In 2006 the Minister of Health and Care Services launched a national diabetes strategy for 2006 – 2010, which called for national data on the quality of diabetes treatment. In 2009 the Norwegian Directorate of Health issued national guidelines for the prevention, diagnosis and treatment of diabetes (6). These guidelines also put focus on the need for data on the quality of diabetes treatment. Quality of care in general practice has been assessed previously in a few cross-sectional surveys dealing mainly with people with type 2 diabetes (7, 8). There are no publications from the specialist health service in Norway about the quality of diabetes treatment for adults with type 1 diabetes. In connection with the Coordination Reform of the Norwegian health service it may be of special importance to monitor the quality of treatment for type 1 diabetes to ensure that patients are treated at the appropriate level in the health service.

The Norwegian Diabetes Register for Adults was established in 2005 in accordance with the recommendation of the Ministry of Health and Care Services. It is a consent-based national quality register with a mandate to collect data from both the primary and the specialist health service. Bergen Hospital Trust owns the register, but the Norwegian Quality Improvement of Primary Health Care Laboratories (Noklus) in Bergen is responsible for the day to day management of the register. In the first years the register variables were defined and an electronic registration tool (Noklus Diabetes) was developed, which also functions as a diabetes electronic medical record. This is in accordance with the commissioning document to the hospital trusts, which requires them to use diabetes electronic medical records with the aim of achieving a continual quality assurance of diabetes treatment.

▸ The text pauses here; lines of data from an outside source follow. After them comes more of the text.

/-- **Theorem 9.5** (Nathanson), explicit form with the majorants of this development: for
multiplicative `g` with `0 ≤ g(p) < 1` (`p < z`), `1 ≤ K ≤ 1 + 1/200`, the linear-sieve condition at
all levels `≤ z` (`KCond g K z`), `z ≥ 2` and `s = log D/log z ≥ 1` (`n` odd) resp. `≥ 2` (`n` even),
`T_n(D, z) ≤ V(z) (f_n(s) + (K − 1) c_n m_n(s))` where `s f_n(s) = contS 1 2 n s`, `c_n = 12000 α^n`,
`m_n ∈ {m_o, h}`. Proof by induction on `n` as printed (base case (9.13) with
`V(D^{1/3}) ≤ (3K/s) V(z)`; step `bdrySum_step`; for odd `n ≥ 3` and `s < 3` the reduction
`T_n(D, z) = T_n(D, D^{1/3})`, see the erratum note in the module docstring).
[cite: Nathanson1996, Thm 9.5] -/
theorem bdrySum_le (hg : g.IsMultiplicative) (hK1 : 1 ≤ K) (hK2 : K ≤ 201 / 200) :
    ∀ (n : ℕ) (z D : ℝ), 1 ≤ n → KCond g K z →
      (∀ p : ℕ, p.Prime → (p : ℝ) < z → 0 ≤ g p ∧ g p < 1) → 2 ≤ z →
      (n % 2 = 1 → z ≤ D) → (n % 2 = 0 → z ^ 2 ≤ D) →
      bdrySum (n % 2) g 2 D (primesProdBelow z) n ≤
        vprod g (primesProdBelow z) *
          (contS 1 2 n (Real.log D / Real.log z) / (Real.log D / Real.log z) +
            (K - 1) * cN n * major n (Real.log D / Real.log z))
  | 0, _, _, h, _, _, _, _, _ => absurd h (by norm_num)
  | 1, z, D, _, hKC, h01, hz, hodd, _ => by
    -- the base case (9.13): `T_1(D, z) = V(D^{1/3}) - V(z) ≤ (3K/s - 1) V(z)`
    set s := Real.log D / Real.log z with hs_def
    have hzD : z ≤ D := hodd rfl
    have hz1 : 1 < z := by linarith
    have hlogz : 0 < Real.log z := Real.log_pos hz1
    have hD0 : 0 < D := by linarith
    have hD1 : 1 < D := by linarith
    have hlogD : 0 < Real.log D := Real.log_pos hD1
    have hs1 : 1 ≤ s := le_log_div_log_of_rpow_le hz1 (by rwa [Real.rpow_one])
    have hs0 : 0 < s := by linarith
    have hVz : 0 < vprod g (primesProdBelow z) := vprod_pos_of_lt h01 le_rfl
    have hK0 : 0 ≤ K - 1 := by linarith
    rw [show (1 : ℕ) % 2 = 1 from rfl, major_of_odd rfl, contS_one_one_two]
    have hc1 := three_le_cN_one_mul
    rcases le_or_gt 3 s with h3 | h3
    · -- `s ≥ 3`: `T_1 = 0`
      rw [bdrySum_eq_zero_of_card_add_le (par := 1) (g := g) (by norm_num : (0 : ℝ) < 2) hz1 hD0
        (n := 1) (by push_cast; linarith)]
      rw [min_eq_right h3, sub_self, zero_div, zero_add]
      exact mul_nonneg hVz.le (mul_nonneg (mul_nonneg hK0 (cN_pos 1).le) (moFun_pos s).le)
    · -- `1 ≤ s < 3`
      set z₃ := D ^ (1 / ((2 : ℝ) + 1)) with hz₃
      have hz₃0 : 0 < z₃ := Real.rpow_pos_of_pos hD0 _
      have hlog3 : Real.log z₃ = Real.log D / 3 := log_rpow_third hD0
      have hz₃1 : 1 < z₃ := Real.one_lt_rpow hD1 (by norm_num)
      have hz₃z : z₃ < z := by
        rw [← Real.log_lt_log_iff hz₃0 (by linarith), hlog3]
        rw [hs_def, div_lt_iff₀ hlogz] at h3
        linarith
      rw [bdrySum_one_one_eq (g := g) hD0.le (by norm_num : (0 : ℝ) < 2 + 1) hz₃z.le]
      have hV3 := hKC.vprod_le h01 hz₃1 hz₃z le_rfl
      have hratio : Real.log z / Real.log z₃ = 3 / s := by rw [hlog3, hs_def]; field_simp
      rw [hratio] at hV3
      rw [min_eq_left h3.le, moFun_of_mem hs1 h3.le]
      -- `3(K-1)/s ≤ (K-1) c_1 (3e^{-3}/s)`
      have hkey : vprod g (primesProdBelow z) * (3 * K / s - 1) ≤
          vprod g (primesProdBelow z) * ((3 - s) / s + (K - 1) * cN 1 * (3 * Real.exp (-3) / s)) := by
        refine mul_le_mul_of_nonneg_left ?_ hVz.le
        rw [show (K - 1) * cN 1 * (3 * Real.exp (-3) / s) = (K - 1) * (cN 1 * (3 * Real.exp (-3))) / s by ring,
          show 3 * K / s - 1 = (3 - s) / s + (K - 1) * 3 / s by field_simp; ring]
        refine add_le_add le_rfl (div_le_div_of_nonneg_right ?_ hs0.le)
        exact mul_le_mul_of_nonneg_left hc1 hK0
      have : vprod g (primesProdBelow z₃) - vprod g (primesProdBelow z) ≤
          vprod g (primesProdBelow z) * (3 * K / s - 1) := by
        have : K * (3 / s) * vprod g (primesProdBelow z) = vprod g (primesProdBelow z) * (3 * K / s - 1) +
            vprod g (primesProdBelow z) := by ring
        linarith
      exact this.trans hkey
  | m + 2, z, D, _, hKC, h01, hz, hodd, heven => by
    set s := Real.log D / Real.log z with hs_def
    have hz1 : 1 < z := by linarith
    have hz0 : 0 < z := by linarith
    have hlogz : 0 < Real.log z := Real.log_pos hz1
    have hD1 : 1 < D := by
      rcases Nat.mod_two_eq_zero_or_one (m + 2) with h0 | h1
      · have := heven h0; nlinarith
      · have := hodd h1; linarith
    have hD0 : 0 < D := by linarith
    have hlogD : 0 < Real.log D := Real.log_pos hD1
    have hVz : 0 < vprod g (primesProdBelow z) := vprod_pos_of_lt h01 le_rfl
    have hK0 : 0 ≤ K - 1 := by linarith
    have hsodd : (m + 2) % 2 = 1 → 1 ≤ s := fun h1 =>
      le_log_div_log_of_rpow_le hz1 (by rw [Real.rpow_one]; exact hodd h1)
    have hseven : (m + 2) % 2 = 0 → 2 ≤ s := fun h0 =>
      le_log_div_log_of_rpow_le hz1 (by rw [show (2 : ℝ) = (2 : ℕ) by norm_num, Real.rpow_natCast]; exact heven h0)
    have hstep_const := cN_step hK1 hK2 m
    set c' := cN (m + 1) * (9 / 10 * K + 4 * (K - 1)) + 10 * Real.exp 3 * alphaN ^ m with hc'
    have hc'0 : 0 ≤ c' := by
      have := cN_pos (m + 1); have := alphaN_pos; positivity
    -- the coefficient inequality `c' ≤ c_{m+2}` (and `K c' + 2e³ α^{m+1} ≤ c_{m+2}`)
    have hcoef : c' ≤ cN (m + 2) := by
      have h1 : c' ≤ K * c' := le_mul_of_one_le_left hc'0 hK1
      have h2 : 0 ≤ 2 * Real.exp 3 * alphaN ^ (m + 1) := by have := alphaN_pos; positivity
      linarith
    rw [show (m + 2) % 2 = m % 2 by omega]
    -- the induction hypothesis at the primes below a level `w ≤ z`, for the level `D`
    have hIH : ∀ (w : ℝ), w ≤ z → (m % 2 = 0 → z ^ 2 ≤ D) →
        ∀ p ∈ Nat.primesBelow ⌈w⌉₊, (m % 2 = 1 → ((p : ℕ) : ℝ) ^ ((2 : ℝ) + 1) < D) →
          bdrySum ((m + 1) % 2) g 2 (D / p) (primesProdBelow p) (m + 1) ≤
            vprod g (primesProdBelow p) *
              (contS 1 2 (m + 1) (Real.log (D / p) / Real.log p) / (Real.log (D / p) / Real.log p) +
                (K - 1) * cN (m + 1) * major (m + 1) (Real.log (D / p) / Real.log p)) := by
      intro w hwz hev p hp hguard
      have hpp : p.Prime := Nat.prime_of_mem_primesBelow hp
      have hpw : (p : ℝ) < w := Nat.lt_ceil.mp (Nat.lt_of_mem_primesBelow hp)
      have hpz : (p : ℝ) < z := lt_of_lt_of_le hpw hwz
      have hp2 : (2 : ℝ) ≤ p := by exact_mod_cast hpp.two_le
      have hp0 : (0 : ℝ) < p := by linarith
      refine bdrySum_le hg hK1 hK2 (m + 1) p (D / p) (by omega) (hKC.mono hpz.le)
        (fun q hq hqp => h01 q hq (hqp.trans hpz)) hp2 (fun h1 => ?_) (fun h0 => ?_)
      · -- `m` even: `p² < z² ≤ D`
        have hzz : z ^ 2 ≤ D := hev (by omega)
        rw [le_div_iff₀ hp0]
        nlinarith
      · -- `m` odd: `p³ < D` from the truncation
        have h3 : ((p : ℕ) : ℝ) ^ ((2 : ℝ) + 1) < D := hguard (by omega)
        rw [show (2 : ℝ) + 1 = ((3 : ℕ) : ℝ) by norm_num, Real.rpow_natCast] at h3
        rw [le_div_iff₀ hp0]
        nlinarith
    by_cases hA : 2 + parityShift m ≤ s
    · -- Case A: the step at level `z`
      have h := bdrySum_step hg h01 hK1 hKC hz m hD1 hA (hIH z le_rfl (fun h0 => heven (by omega)))
      rw [← hs_def, ← hc'] at h
      refine h.trans (mul_le_mul_of_nonneg_left ?_ hVz.le)
      have hM0 : 0 ≤ major (m + 2) s := (major_pos _ _).le
      have : (K - 1) * c' * major (m + 2) s ≤ (K - 1) * cN (m + 2) * major (m + 2) s :=
        mul_le_mul_of_nonneg_right (mul_le_mul_of_nonneg_left hcoef hK0) hM0
      linarith
    · -- Case B: `n` odd, `1 ≤ s < 3`; reduce to the level `z₃ = D^{1/3}` where `s = 3`
      have hm1 : m % 2 = 1 := by
        by_contra h0
        have h0' : m % 2 = 0 := by omega
        rw [parityShift_of_even h0'] at hA
        exact hA (by linarith [hseven (by omega)])
      have hs1 : 1 ≤ s := hsodd (by omega)
      rw [parityShift_of_odd hm1] at hA
      have hs3 : s < 3 := by linarith
      set z₃ := D ^ (1 / ((2 : ℝ) + 1)) with hz₃
      have hz₃0 : 0 < z₃ := Real.rpow_pos_of_pos hD0 _
      have hlog3 : Real.log z₃ = Real.log D / 3 := log_rpow_third hD0
      have hz₃z : z₃ < z := by
        rw [← Real.log_lt_log_iff hz₃0 hz0, hlog3]
        rw [hs_def, div_lt_iff₀ hlogz] at hs3
        linarith
      have hred : bdrySum (m % 2) g 2 D (primesProdBelow z) (m + 2) =
          bdrySum (m % 2) g 2 D (primesProdBelow z₃) (m + 2) := by
        rw [hm1]
        exact bdrySum_one_succ_succ_eq hg hD0.le (by norm_num : (0 : ℝ) < 2 + 1) hz₃z.le m
      rw [hred, major_of_odd (by omega)]
      rcases le_or_gt z₃ 2 with hsmall | hbig
      · -- `z₃ ≤ 2`: nothing to sift at level `z₃`
        have hP1 : primesProdBelow z₃ = 1 :=
          Nat.dvd_one.mp (SieveSequence.primesProdBelow_two ▸ SieveSequence.primesProdBelow_dvd hsmall)
        rw [hP1, bdrySum_one_right (by omega)]
        refine mul_nonneg hVz.le (add_nonneg (div_nonneg (contS_one_two_nonneg _ (by linarith)) (by linarith)) ?_)
        exact mul_nonneg (mul_nonneg hK0 (cN_pos _).le) (moFun_pos s).le
      · -- `2 < z₃ < z`: the step at level `z₃` (`s = 3`), then `V(z₃) ≤ (3K/s) V(z)`
        have hs₃ : Real.log D / Real.log z₃ = 3 := by
          rw [hlog3]; field_simp
        have h01' : ∀ p : ℕ, p.Prime → (p : ℝ) < z₃ → 0 ≤ g p ∧ g p < 1 :=
          fun q hq hqz => h01 q hq (hqz.trans hz₃z)
        have hA3 : 2 + parityShift m ≤ Real.log D / Real.log z₃ := by
          rw [parityShift_of_odd hm1, hs₃]; norm_num
        have h := bdrySum_step hg h01' hK1 (hKC.mono hz₃z.le) hbig.le m hD1 hA3
          (hIH z₃ hz₃z.le (fun h0 => by omega))
        rw [hs₃] at h
        have hz₃1 : 1 < z₃ := by linarith
        have hV3 := hKC.vprod_le h01 hz₃1 hz₃z le_rfl
        have hratio : Real.log z / Real.log z₃ = 3 / s := by rw [hlog3, hs_def]; field_simp
        rw [hratio] at hV3
        -- `S_n(3) = S_n(s)` and `m_o(s) = (3/s) m_o(3)`
        have hS3 : contS 1 2 (m + 2) s = contS 1 2 (m + 2) 3 := by
          have := contS_odd_eq_of_le (κ := 1) (β := 2) (n := m + 2) (by omega) (by omega) (s := s)
            (by norm_num; exact hs3.le)
          norm_num at this; exact this
        have hmo : moFun s = 3 / s * moFun 3 := moFun_eq_div_mul hs1 hs3.le
        have hmaj3 : major (m + 2) 3 = moFun 3 := major_of_odd (by omega) 3
        rw [hmaj3] at h
        have hs0 : 0 < s := by linarith
        have hmo3 : 0 < moFun 3 := moFun_pos 3
        have hS0 : 0 ≤ contS 1 2 (m + 2) 3 := contS_one_two_nonneg _ (by norm_num)
        -- Lemma 9.7 for the excess `(K-1) f_n(s)`
        have h97 : contS 1 2 (m + 2) s ≤ 2 * Real.exp 3 * alphaN ^ (m + 1) * (s * moFun s) := by
          have := contS_le_major (n := m + 2) (by omega) (s := s) (fun _ => hs1) (fun h0 => by omega)
          rwa [show m + 2 - 1 = m + 1 from rfl, major_of_odd (by omega)] at this
        -- assemble: `T ≤ V(z₃)(S_n(3)/3 + (K-1) c' m_o(3)) ≤ (3K/s) V(z) (…)`
        have hinner0 : 0 ≤ contS 1 2 (m + 2) 3 / 3 + (K - 1) * c' * moFun 3 := by positivity
        calc bdrySum (m % 2) g 2 D (primesProdBelow z₃) (m + 2)
            ≤ vprod g (primesProdBelow z₃) * (contS 1 2 (m + 2) 3 / 3 + (K - 1) * c' * moFun 3) := h
          _ ≤ K * (3 / s) * vprod g (primesProdBelow z) *
              (contS 1 2 (m + 2) 3 / 3 + (K - 1) * c' * moFun 3) :=
              mul_le_mul_of_nonneg_right hV3 hinner0
          _ = vprod g (primesProdBelow z) *
              (contS 1 2 (m + 2) s / s + (K - 1) * (contS 1 2 (m + 2) s / s) +
                (K - 1) * (K * c') * moFun s) := by
              rw [hS3, hmo]; field_simp; ring
          _ ≤ vprod g (primesProdBelow z) *
              (contS 1 2 (m + 2) s / s + (K - 1) * cN (m + 2) * moFun s) := by
              refine mul_le_mul_of_nonneg_left ?_ hVz.le
              have h1 : (K - 1) * (contS 1 2 (m + 2) s / s) ≤
                  (K - 1) * (2 * Real.exp 3 * alphaN ^ (m + 1) * moFun s) := by
                refine mul_le_mul_of_nonneg_left ?_ hK0
                rw [div_le_iff₀ hs0]; linarith [h97]
              have h2 : (K - 1) * (K * c') * moFun s + (K - 1) * (2 * Real.exp 3 * alphaN ^ (m + 1) * moFun s)
                  ≤ (K - 1) * cN (m + 2) * moFun s := by
                have : (K * c' + 2 * Real.exp 3 * alphaN ^ (m + 1)) * ((K - 1) * moFun s) ≤
                    cN (m + 2) * ((K - 1) * moFun s) :=
                  mul_le_mul_of_nonneg_right hstep_const (mul_nonneg hK0 (moFun_pos s).le)
                linarith
              linarith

The number of hospital outpatient clinics and specialist clinics that report data to the Norwegian Diabetes Register for Adults has increased from three in 2009 to 24 in 2011. The participants receive annual feedback where their own data are compared with data from other hospitals.

The purpose of this study is to assess the quality of treatment for patients ≥ 18 years with type 1 diabetes who have been monitored by the specialist health service, based on register data mainly from 2011.

Material and method

We included patients over 18 with type 1 diabetes monitored in the specialist health service for whom data had been registered for the period 1 July 2010 to 31 December 2011. The last registration of the different variables was used. For some variables, such as ophthalmoscopy, the registration could be prior to 1 July 2010. However, we excluded patients with no registered data in the period from 1 July 2010 to 31 December 2011. The data were delivered in a de-identified form.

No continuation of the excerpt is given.